八月三十日是越雨的生辰, 虞酌精心为她准备了生辰宴,说是宴席,其实不过是在院里摆了一桌美食。
李泊渚问:“这么做确定有用?”
虞酌:“玄学懂吧?我隐隐有种预感, 闻到味说不准就醒了。”
程新序懒得理她这幅扇风的傻样, 但还是拗不过她被她拖拽起身去扇风。
“吱呀”一声, 正对着的屋门朝两侧推开,三人目光上移,齐聚一处。
是周漱禾。
心又沉了下去,却见她并未走出来,反倒侧了下身,随即一袭云水蓝的裙摆掠过门槛。
三人的目光骤然一顿。
天——
显灵了,这玄学真管用!
虞酌睫翼湿润, 扇子随手一掷,飞奔过去搂住她。李泊渚和程新序也紧随其后, 环住二人, 门口被挤得密不透风,越雨的手还被周漱禾握着。
总之就是非常凌乱又怪异的一幕,可谁都没有在意。
“太好了, 终于盼到你醒了!”虞酌泣不成声。
周漱禾也泫然欲泣:“冬冬,能见到你真好。”
越雨连手都抽不出来替她们擦泪, 只好用话安慰:“我也很庆幸能再见到你们,好了, 别再掉珍珠了。”
越雨的目光转了一圈,温声启唇:“裴郁逍呢?”
院内沉寂了片刻, 虞酌率先道:“殷来大战一触即发,他在前线作战。”
越雨的肚子适时响了起来。
程新序的语气难得温柔:“饿了吧?先吃点,这盘鱼可是我做的。”
李泊渚道:“殿下也去了军营, 今日就我们几人。祝你生辰快乐,岁岁安澜。”
程新序:“祝你身康常健,万事遂心。”
周漱禾:“新岁无忧,四季平乐。”
虞酌:“生辰喜乐,所愿皆得。”
今日竟是八月三十日?
越雨恍惚了一下,被拥着坐到桌子前时,越雨想起来问:“裴郁逍离开多久了?”
周漱禾垂了下眼,回道:“三日。”
想来周参将也参加了,越雨对她的话确信不疑。
一听见动静,展离便出了屋,他走路时一瘸一拐的,明显伤口还未痊愈,越雨颇感愧疚,见到他这番模样更显后悔:“对不起展离,当时我丢下了你一人。”
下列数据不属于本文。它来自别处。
import Summits.BirchSwinnertonDyer.BirchSwinnertonDyer.Theorems.GenusKolyvaginAtTwoTorsionCellSELIsoClassLawC1
import Summits.BirchSwinnertonDyer.BirchSwinnertonDyer.Theorems.GenusKolyvaginAtTwoTorsionCellSELPhi3KernelParity
import HarnessLib

/-!
# SEL corollary: the 2-Selmer PARITIES of an iso-class genus pair (`dim Sel₂(C₀)` even, `dim Sel₂(C₁)` odd), unconditionally

Crux R″ `RankOneTwoTorsionResidualAtTwo` (stmt-27478), LINE 49 «torsion_cell_full_vertex_bsdidea1» §2 SEL («PARITY built in»).
From the iso-class Selmer pair law (`isoClassSelmerPairLaw_unfolded`: `#Sel₂(C₀) = 4·#ker Φ₃(Ĝ)`, `#Sel₂(C₁) = 8·#ker Φ₃(B)`) and
`#ker Φ₃(A) = 4^j` (`natCard_ker_phi3_eq_four_pow`): **`#Sel₂(C₀) = 4^{j₀+1}` and `#Sel₂(C₁) = 2·4^{j₁+1}`** — the Selmer parities of
the rank-`0` / rank-`1` members of the genus pair `(E₀^{(M₀)}, E₀^{(−p₀M₀)})`, with no root-number or parity-conjecture input
(line defs unfolded verbatim, as in `…SELIsoClassLawC1`).

Everything is proved; no LINE 49 statement is restated; BSD is not advanced by this file alone.

## References

* [KlagsbrunMazurRubin2013] Z. Klagsbrun, B. Mazur, K. Rubin, Ann. of Math. 178 (2013), Thm. 3.9.
* [HeathBrown1994SelmerCongruentII] D. R. Heath-Brown, Invent. Math. 118 (1994), §2.
* [ShuZhai2021] J. Shu, S. Zhai, Trans. AMS 374 (2021), Def. 1.1, Thm. 1.2.
-/

noncomputable section

open scoped Classical

namespace Summit.BirchSwinnertonDyer.BirchSwinnertonDyer.Theorems.GenusKolyvaginAtTwo.TorsionCellSEL

open WeierstrassCurve WeierstrassCurve.Affine WeierstrassCurve.Affine.Point
open Literature.NumberTheory.GaloisRepresentations Literature.NumberTheory.EllipticCurves Field
open Literature.NumberTheory.EllipticCurves.ShuZhai2021 (qStar IsInertInSqrt AllPrimesSplitInSqrt IsOptimalDatum
  CuspZeroNotInTwice)
open Literature.NumberTheory.EllipticCurves.ModularForms (ModularParametrizationData)
open Summit.BirchSwinnertonDyer.BirchSwinnertonDyer.Theorems.GenusKolyvaginAtTwo.FullVertex
open Matrix

/-- **SELMER PARITIES OF THE GENUS PAIR** (see the module docstring). [cite: KlagsbrunMazurRubin2013, Thm. 3.9]
[cite: HeathBrown1994SelmerCongruentII, §2] [cite: ShuZhai2021, Def. 1.1, Thm. 1.2] -/
theorem natCard_selmerGroup_genusPair_parity [inst : DecidableEq ℚ]
    (E₀ : WeierstrassCurve ℚ) [E₀.IsElliptic] [E₀.IsGloballyMinimal] [NeZero (E₀.conductorNorm ℤ)]
    (Dt : ModularParametrizationData E₀ (E₀.conductorNorm ℤ)) (p₀ : ℕ) (Q₀ : Finset ℕ)
    (C₀ : WeierstrassCurve ℚ) [C₀.IsElliptic] (C₁ : WeierstrassCurve ℚ) [C₁.IsElliptic]
    (hB : (∃ P Q : E₀.toAffine.Point, P ≠ Q ∧ P ≠ 0 ∧ Q ≠ 0 ∧ 2 • P = 0 ∧ 2 • Q = 0) ∧
      (∀ x ∈ E₀.sha, (2 : ℕ) • x = 0 → x = 0) ∧ IsOptimalDatum E₀ Dt ∧ ¬ (2 : ℤ) ∣ Dt.c ∧ CuspZeroNotInTwice E₀ Dt ∧
      p₀.Prime ∧ 3 < p₀ ∧ p₀ % 8 = 7 ∧ AllPrimesSplitInSqrt (2 * E₀.conductorNorm ℤ) (-(p₀ : ℤ)) ∧
      (∀ q ∈ Q₀, (q.Prime ∧ Nat.Coprime q (2 * E₀.conductorNorm ℤ) ∧
        ∀ (V' : WeierstrassCurve ℚ) [V'.IsElliptic], (∃ φ : Isogeny E₀ V', φ.degree = 2) → IsInertInSqrt q V'.Δ) ∧
          q ≠ p₀) ∧
      0 < (∏ q ∈ Q₀, qStar q) ∧ AllPrimesSplitInSqrt (2 * E₀.conductorNorm ℤ) (∏ q ∈ Q₀, qStar q))
    (hmw₀ : E₀.mordellWeilRank = 0) (hiso : IsIsoClass (E₀.conductorNorm ℤ) Q₀)
    (hpair : (∃ T : VariableChange ℚ, T • E₀.quadraticTwist ((∏ q ∈ Q₀, qStar q : ℤ) : ℚ) = C₀) ∧
      (∃ T : VariableChange ℚ, T • E₀.quadraticTwist ((-(p₀ : ℤ) * ∏ q ∈ Q₀, qStar q : ℤ) : ℚ) = C₁)) :
    (∃ j : ℕ, Nat.card (C₀.selmerGroup ((2 : ℕ) : ℤ)) = 4 ^ (j + 1)) ∧
      (∃ j : ℕ, Nat.card (C₁.selmerGroup ((2 : ℕ) : ℤ)) = 2 * 4 ^ (j + 1)) := by
  obtain ⟨⟨-, hs₀⟩, ⟨-, hs₁⟩⟩ := isoClassSelmerPairLaw_unfolded (inst := inst) E₀ Dt p₀ Q₀ C₀ C₁ hB hmw₀ hiso hpair
  refine ⟨⟨Module.finrank (ZMod 2) (LinearMap.ker (phi3 (redeiLaplacian Q₀)).mulVecLin) / 2, ?_⟩,
    ⟨Module.finrank (ZMod 2) (LinearMap.ker (phi3 (borderedLaplacian Q₀ p₀)).mulVecLin) / 2, ?_⟩⟩
  · rw [hs₀, natCard_ker_phi3_eq_four_pow, pow_succ]; ring
  · rw [hs₁, natCard_ker_phi3_eq_four_pow, pow_succ]; ring

end Summit.BirchSwinnertonDyer.BirchSwinnertonDyer.Theorems.GenusKolyvaginAtTwo.TorsionCellSEL

end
展离一愣,瞬间垂下微红的眼圈,“少夫人,是我太弱了,没能保护好你。”
越雨宽慰道:“那人身手不凡,又是江湖人,我们逃过一劫已是万幸。”
周漱禾道:“殿下赶来及时,只可惜让那人逃走了。”
程新序打岔道:“今日是个高兴的日子,莫要再提这些事。”
“说起来,裴郁逍好像给你留了生日祝福,藏在折纸里。”李泊渚刚说出口,越雨便蹭地起身,提起裙往屋里跑。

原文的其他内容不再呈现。